As royalties are remitted to RPI from Roche and UCB, the balance of the Royalty Obligation will be effectively repaid over the life of the agreement. In order to determine the amortization of the Royalty Obligation, we are required to estimate the total amount of future royalty payments to be received by RPI and payments we are required to make to RPI as noted below, if any, over the life of the agreement. The sum of these amounts less the $124.0 million proceeds we received will be recorded as interest expense over the life of the Royalty Obligation. Since inception, our estimate of this total interest expense resulted in an effective annual interest rate of approximately 17%. We will periodically assess the estimated royalty payments to RPI from UCB and Roche and to the extent such payments are greater or less than our initial estimates, or the timing of such payments is materially different than our original estimates, we will prospectively adjust the amortization of the Royalty Obligation. There are a number of factors that could materially affect the amount and timing of royalty payments from CIMZIA® and MIRCERA®, most of which are not within our control. Such factors include, but are not limited to, changing standards of care, the introduction of competing products, manufacturing or other delays, biosimilar competition, intellectual property matters, adverse events that result in governmental health authority imposed restrictions on the use of the drug products, and other events or circumstances that could result in reduced royalty payments from CIMZIA® and MIRCERA®, all of which would result in a reduction of non-cash royalty revenues and the non-cash interest expense over the life of the Royalty Obligation. Conversely, if sales of CIMZIA® and MIRCERA® are more than expected, the non-cash royalty revenues and the non-cash interest expense recorded by us would be greater over the term of the Royalty Obligation.

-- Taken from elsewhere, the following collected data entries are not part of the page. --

/-! ### Theorem 6.1 (word-level form): `D_{2r+1} ζᵐ(w)` modulo lower levels -/

/-- **Brown 2012, Theorem 6.1 with Lemmas 5.5, 5.6, word-level form with FORMAL coefficients**
(module-valued pairing `B`; Brown's `∂^f`). For a Hoffman word
`w` and `r ≥ 1`, the `ζ_{2r+1}`-component of `D_{2r+1} ζᵐ(x·w)`-with-`x`-frozen, i.e. (3.4) summed
over the windows of `(0; ρ(w); 1)` with quotients prefixed by `ρ(x)`, equals
`∑_{w = uvy, deg₃ v = 1, |v| = 2r+1} (c_v - [y ≠ ∅] c_{ṽ}) ζᵐ(xuy) + ∑_{w = u 3 2^r y} c_{12^r} ζᵐ(xu2y)
 - ∑_{w = u 2^r 3 y} c_{12^r} ζᵐ(xu2y)` modulo the `ζᵐ(xu')` with `deg₃ u' ≤ deg₃ w - 2`
(by induction on `w`, peeling off the first letter: the windows not starting inside the first block
are the windows of the rest). [cite: Brown2012, Theorem 6.1, Lemmas 5.5–5.6] -/
theorem lhs_sub_rhs_mem {r : ℕ} (hr : 1 ≤ r) {w : List ℕ} (hw : IsHoffman w) (x : List ℕ) :
    W.lhs r x w - W.rhs r x w ∈ W.P r x w := by
  induction w generalizing x with
  | nil =>
    have h1 : W.lhs r x [] = 0 := by
      rw [lhs, rho_nil, List.length_nil, show 0 + 1 - (2 * r + 1) = 0 by omega, Finset.sum_range_zero]
    have h2 : W.rhs r x [] = 0 := by
      rw [rhs, List.length_nil, Finset.sum_range_one, gK1, gK2, gT1, gT2, if_neg, if_neg, if_neg, if_neg]
      · simp
      · simp [T2]
      · simp [T1]
      · rintro ⟨⟨h, -⟩, -⟩; simp at h; omega
      · rintro ⟨h, -⟩; simp at h; omega
    rw [h1, h2, sub_zero]
    exact Submodule.zero_mem _
  | cons c w ih =>
    have hc : c = 2 ∨ c = 3 := hw c (by simp)
    have hw' : IsHoffman w := fun i hi => hw i (by simp [hi])
    have hP := W.P_append_le x hc (ih hw' (x ++ [c]))
    have e0 := W.wterm_zero_sub_gK1_mem hw hr x
    have e1 := W.wterm_one_add_mem hw hr x
    rw [W.lhs_cons x (by omega) w, W.rhs_cons]
    rcases hc with rfl | rfl
    · rw [sum_range_min_two, W.gT1_two_cons]
      convert Submodule.add_mem _ (Submodule.add_mem _ e0 e1) hP using 1
      abel
    · rw [sum_range_min_three]
      have e2 := W.wterm_two_sub_gT1_mem hw hr x
      have hT2 : W.gT2 r x (3 :: w) 0 = 0 := by
        rw [gT2, if_neg]
        simp only [T2, List.drop_zero, List.take_succ_cons]
        cases r with
        | zero => omega
        | succ r => simp [List.replicate_succ]
      rw [hT2] at e1
      convert Submodule.add_mem _ (Submodule.add_mem _ (Submodule.add_mem _ e0 e1) e2) hP using 1
      rw [hT2]
      abel
/-- **`𝓕_u(w) ⊆ 𝓕_can(w)` on cocycles** (Mazur–Rubin Remark A.5's propagated unramified condition lies
in the canonical one; w2-tamdiv's local lemma (L)).  For a prime `p`, a depth `k`, a finite place `w` of
`ℚ` and an arithmetic Frobenius lift `φ ∈ Γ_{ℚ_w}` (`IsFrobPow φ 1`): if a continuous cocycle
`ψ : Γ_{ℚ_w} → E[p^k · p]` VANISHES on the inertia group `I_w = absInertia ℚ_w` and `ψ(φ) = π_{k+1}(t)`
for some `t ∈ T_pE^{I_w}`, then `[ψ] ∈ propagatedSelmerStructure W p k (Sum.inr w)`
(`= im(H¹(ℚ_w, T_pE) → H¹(ℚ_w, E[p^k · p]))`): `[ψ] = π_{k+1,*}[z]` for the `I_w`-vanishing `T_pE`-cocycle
`z` with `z(φ) = t`, an `I_w`-vanishing cocycle being determined up to a coboundary by its value at `φ`.
Every `p` and `k`; no stable-range detour. [cite: MazurRubin2004, App. A Remark A.5] [cite: Rubin2000, Lemma 1.3.2] -/
theorem oneCocycleClass_mem_propagatedSelmerStructure_of_vanishing_inertia
    {φ : absoluteGaloisGroup (w.adicCompletion ℚ)} (hφ : IsFrobPow φ 1)
    (ψ : contOneCocycles (DiscreteGaloisModule.toTopRep 𝕄))
    (hψI : ∀ n : absInertia (w.adicCompletion ℚ), ψ.1 n = 0)
    (hψφ : ∃ t : W.tateModule p,
      (∀ n : absInertia (w.adicCompletion ℚ), (𝕋).toTopRep.ρ (n : absoluteGaloisGroup (w.adicCompletion ℚ)) t = t) ∧
        ((ψ.1 φ : geomTorsion W ((p : ℤ) ^ k * (p : ℤ))) : geomPoints W) = TateModule.proj p (k + 1) t) :
    oneCocycleClass _ ψ ∈ propagatedSelmerStructure W p k (Sum.inr w) := by
  obtain ⟨t, ht, hψt⟩ := hψφ
  obtain ⟨z, hzI, hzφ⟩ := exists_vanishing_apply_eq_inertia W p w hφ ht
  -- the push-forward `ζ = π_{k+1} ∘ z` vanishes on `I_w` and agrees with `ψ` at `φ`
  let ζ : contOneCocycles (DiscreteGaloisModule.toTopRep 𝕄) := pushCocycle W p k (Sum.inr w) z
  have hζ : ∀ g, ζ.1 g = tateToTorsion W p k (z.1 g) := fun g => rfl
  have hζI : ∀ n : absInertia (w.adicCompletion ℚ), ζ.1 n = 0 := fun n => by rw [hζ, hzI n, map_zero]
  have hψζ : ψ.1 φ = ζ.1 φ := Subtype.ext (by rw [hψt, hζ, hzφ]; rfl)
  have hcl : oneCocycleClass _ ψ = oneCocycleClass _ ζ := by
    rw [oneCocycleClass_eq_iff_of_vanishing_absInertia (w.adicCompletion ℚ) (DiscreteGaloisModule.toTopRep 𝕄)
      (𝕄).continuous_smul hφ ψ ζ hψI hζI]
    exact ⟨0, fun _ => map_zero _, by rw [map_zero, sub_zero, sub_eq_zero, hψζ]⟩
  have key : oneCocycleClass _ ζ ∈ propagatedSelmerStructure W p k (Sum.inr w) :=
    (mem_propagatedSelmerStructure_iff W p k (Sum.inr w) _).mpr
      ⟨oneCocycleClass _ z, tateLocalMap_oneCocycleClass W p k (Sum.inr w) z⟩
  rw [hcl]
  exact key

/-- **`𝓕_u(w) ⊆ 𝓕_can(w)`, THEOREM B-u form.** If a continuous cocycle `ψ : Γ_{ℚ_w} → E[p^k · p]`
vanishes on `I_w` and takes ALL its values in `π_{k+1}(T_pE^{I_w})` (the conclusion shape of THEOREM B-u
`KimAtThreeDeepUpperBadPlaceDescent.exists_rep_apply_eq_red_invariant_of_unramified` pulled back along
`absGaloisRestrict`), then `[ψ] ∈ propagatedSelmerStructure W p k (Sum.inr w)`, every `p` and `k`.
[cite: MazurRubin2004, App. A Remark A.5] [cite: Rubin2000, Lemma 1.3.2] -/
theorem oneCocycleClass_mem_propagatedSelmerStructure_of_forall_vanishing_inertia
    (ψ : contOneCocycles (DiscreteGaloisModule.toTopRep 𝕄))
    (hψI : ∀ n : absInertia (w.adicCompletion ℚ), ψ.1 n = 0)
    (hψD : ∀ g : absoluteGaloisGroup (w.adicCompletion ℚ), ∃ t : W.tateModule p,
      (∀ n : absInertia (w.adicCompletion ℚ), (𝕋).toTopRep.ρ (n : absoluteGaloisGroup (w.adicCompletion ℚ)) t = t) ∧
        ((ψ.1 g : geomTorsion W ((p : ℤ) ^ k * (p : ℤ))) : geomPoints W) = TateModule.proj p (k + 1) t) :
    oneCocycleClass _ ψ ∈ propagatedSelmerStructure W p k (Sum.inr w) := by
  obtain ⟨φ, hφ⟩ := exists_isFrobPow_holds (F := w.adicCompletion ℚ) 1
  exact oneCocycleClass_mem_propagatedSelmerStructure_of_vanishing_inertia W p k w hφ ψ hψI (hψD φ)

end Propagated

end Summit.BirchSwinnertonDyer.BirchSwinnertonDyer.Theorems.KimAtThreeDeepUpperOffStratumLocalIndex

end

Pursuant to the Purchase and Sale Agreement, we are required to pay to RPI (a) $3.0 million if certain worldwide net sales thresholds of MIRCERA® for the 12 month period ending on December 31, 2012 are not achieved and (b) up to an additional $7.0 million if certain worldwide net sales thresholds of MIRCERA® for the 12 month period ending on December 31, 2013 are not achieved. The Purchase and Sale Agreement grants RPI the right to receive certain reports and other information relating to the Royalty Entitlement and contains other representations and warranties, covenants and indemnification obligations that are customary for a transaction of this nature. In particular, if we breach our obligations under the Purchase and Sale Agreement, we could be required to pay damages to RPI that are not limited to the purchase price we received in the sale transaction. As of December 31, 2012, we have concluded that it is probable that the minimum 2012 MIRCERA® net sales threshold will not be met and, therefore, we expect to make the $3.0 million payment to RPI described above in the first quarter of 2013. The liability for this expected $3.0 million payment is included in other current liabilities on our Consolidated Balance Sheet at December 31, 2012.